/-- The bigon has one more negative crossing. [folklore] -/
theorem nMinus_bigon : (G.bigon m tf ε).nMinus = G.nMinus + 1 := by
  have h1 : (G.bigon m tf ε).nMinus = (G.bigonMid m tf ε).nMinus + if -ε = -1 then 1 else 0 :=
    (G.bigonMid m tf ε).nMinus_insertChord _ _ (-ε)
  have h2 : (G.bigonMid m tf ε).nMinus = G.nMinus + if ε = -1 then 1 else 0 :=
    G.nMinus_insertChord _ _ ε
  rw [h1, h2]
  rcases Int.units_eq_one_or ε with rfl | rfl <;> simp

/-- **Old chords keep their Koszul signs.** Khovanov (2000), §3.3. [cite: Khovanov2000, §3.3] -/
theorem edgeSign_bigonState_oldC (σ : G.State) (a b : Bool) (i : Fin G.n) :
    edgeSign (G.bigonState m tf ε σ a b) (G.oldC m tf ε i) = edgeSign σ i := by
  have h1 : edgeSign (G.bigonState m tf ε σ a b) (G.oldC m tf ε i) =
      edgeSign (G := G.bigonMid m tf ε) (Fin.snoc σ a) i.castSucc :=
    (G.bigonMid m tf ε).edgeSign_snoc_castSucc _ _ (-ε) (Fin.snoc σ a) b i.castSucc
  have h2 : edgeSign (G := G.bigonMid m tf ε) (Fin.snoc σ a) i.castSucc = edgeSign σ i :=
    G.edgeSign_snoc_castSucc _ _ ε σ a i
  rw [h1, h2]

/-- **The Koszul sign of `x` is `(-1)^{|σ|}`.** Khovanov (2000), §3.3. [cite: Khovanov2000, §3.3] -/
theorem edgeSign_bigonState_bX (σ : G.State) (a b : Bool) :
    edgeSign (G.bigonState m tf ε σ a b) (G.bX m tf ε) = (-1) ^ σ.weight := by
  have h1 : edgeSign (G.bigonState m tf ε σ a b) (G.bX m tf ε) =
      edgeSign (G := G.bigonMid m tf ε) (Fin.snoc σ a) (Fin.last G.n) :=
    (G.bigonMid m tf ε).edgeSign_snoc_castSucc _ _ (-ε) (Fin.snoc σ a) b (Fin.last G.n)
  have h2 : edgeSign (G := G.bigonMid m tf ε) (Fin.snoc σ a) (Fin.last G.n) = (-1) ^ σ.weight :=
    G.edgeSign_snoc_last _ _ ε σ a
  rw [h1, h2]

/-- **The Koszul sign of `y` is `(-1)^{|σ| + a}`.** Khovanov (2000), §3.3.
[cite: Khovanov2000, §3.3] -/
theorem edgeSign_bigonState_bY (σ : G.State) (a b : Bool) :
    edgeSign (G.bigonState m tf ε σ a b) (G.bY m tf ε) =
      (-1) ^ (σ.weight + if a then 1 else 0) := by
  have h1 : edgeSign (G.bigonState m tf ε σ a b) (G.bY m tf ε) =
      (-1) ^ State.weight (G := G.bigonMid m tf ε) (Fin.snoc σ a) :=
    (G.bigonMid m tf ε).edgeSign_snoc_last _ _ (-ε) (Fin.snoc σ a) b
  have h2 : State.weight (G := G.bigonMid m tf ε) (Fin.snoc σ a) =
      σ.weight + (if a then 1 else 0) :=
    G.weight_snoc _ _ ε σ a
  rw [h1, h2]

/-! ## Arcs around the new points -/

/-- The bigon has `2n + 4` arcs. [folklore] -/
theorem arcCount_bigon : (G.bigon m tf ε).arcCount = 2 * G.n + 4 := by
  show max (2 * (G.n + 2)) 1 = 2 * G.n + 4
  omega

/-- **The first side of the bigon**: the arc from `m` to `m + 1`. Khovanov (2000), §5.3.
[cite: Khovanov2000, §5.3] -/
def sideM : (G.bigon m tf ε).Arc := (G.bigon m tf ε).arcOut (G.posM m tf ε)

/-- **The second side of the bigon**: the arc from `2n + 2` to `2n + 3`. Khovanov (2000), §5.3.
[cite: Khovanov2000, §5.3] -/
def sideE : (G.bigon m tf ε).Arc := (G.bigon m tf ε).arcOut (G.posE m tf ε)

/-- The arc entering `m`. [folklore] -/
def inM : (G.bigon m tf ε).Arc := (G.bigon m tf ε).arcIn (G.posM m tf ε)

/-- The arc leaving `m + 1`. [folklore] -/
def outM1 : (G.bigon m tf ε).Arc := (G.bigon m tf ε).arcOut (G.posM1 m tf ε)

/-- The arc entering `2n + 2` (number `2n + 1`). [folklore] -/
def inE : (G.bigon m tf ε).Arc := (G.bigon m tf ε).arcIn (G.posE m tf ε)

== ACTIVITY ==
Set out, exactly as written, the lines from the line with "b (Fin.last G.n)" to the last line of the records, inclusive, and only those lines.

== TASK SOLUTION ==
    (G.bigonMid m tf ε).edgeSign_snoc_castSucc _ _ (-ε) (Fin.snoc σ a) b (Fin.last G.n)
  have h2 : edgeSign (G := G.bigonMid m tf ε) (Fin.snoc σ a) (Fin.last G.n) = (-1) ^ σ.weight :=
    G.edgeSign_snoc_last _ _ ε σ a
  rw [h1, h2]

/-- **The Koszul sign of `y` is `(-1)^{|σ| + a}`.** Khovanov (2000), §3.3.
[cite: Khovanov2000, §3.3] -/
theorem edgeSign_bigonState_bY (σ : G.State) (a b : Bool) :
    edgeSign (G.bigonState m tf ε σ a b) (G.bY m tf ε) =
      (-1) ^ (σ.weight + if a then 1 else 0) := by
  have h1 : edgeSign (G.bigonState m tf ε σ a b) (G.bY m tf ε) =
      (-1) ^ State.weight (G := G.bigonMid m tf ε) (Fin.snoc σ a) :=
    (G.bigonMid m tf ε).edgeSign_snoc_last _ _ (-ε) (Fin.snoc σ a) b
  have h2 : State.weight (G := G.bigonMid m tf ε) (Fin.snoc σ a) =
      σ.weight + (if a then 1 else 0) :=
    G.weight_snoc _ _ ε σ a
  rw [h1, h2]

/-! ## Arcs around the new points -/

/-- The bigon has `2n + 4` arcs. [folklore] -/
theorem arcCount_bigon : (G.bigon m tf ε).arcCount = 2 * G.n + 4 := by
  show max (2 * (G.n + 2)) 1 = 2 * G.n + 4
  omega

/-- **The first side of the bigon**: the arc from `m` to `m + 1`. Khovanov (2000), §5.3.
[cite: Khovanov2000, §5.3] -/
def sideM : (G.bigon m tf ε).Arc := (G.bigon m tf ε).arcOut (G.posM m tf ε)

/-- **The second side of the bigon**: the arc from `2n + 2` to `2n + 3`. Khovanov (2000), §5.3.
[cite: Khovanov2000, §5.3] -/
def sideE : (G.bigon m tf ε).Arc := (G.bigon m tf ε).arcOut (G.posE m tf ε)

/-- The arc entering `m`. [folklore] -/
def inM : (G.bigon m tf ε).Arc := (G.bigon m tf ε).arcIn (G.posM m tf ε)

/-- The arc leaving `m + 1`. [folklore] -/
def outM1 : (G.bigon m tf ε).Arc := (G.bigon m tf ε).arcOut (G.posM1 m tf ε)

/-- The arc entering `2n + 2` (number `2n + 1`). [folklore] -/
def inE : (G.bigon m tf ε).Arc := (G.bigon m tf ε).arcIn (G.posE m tf ε)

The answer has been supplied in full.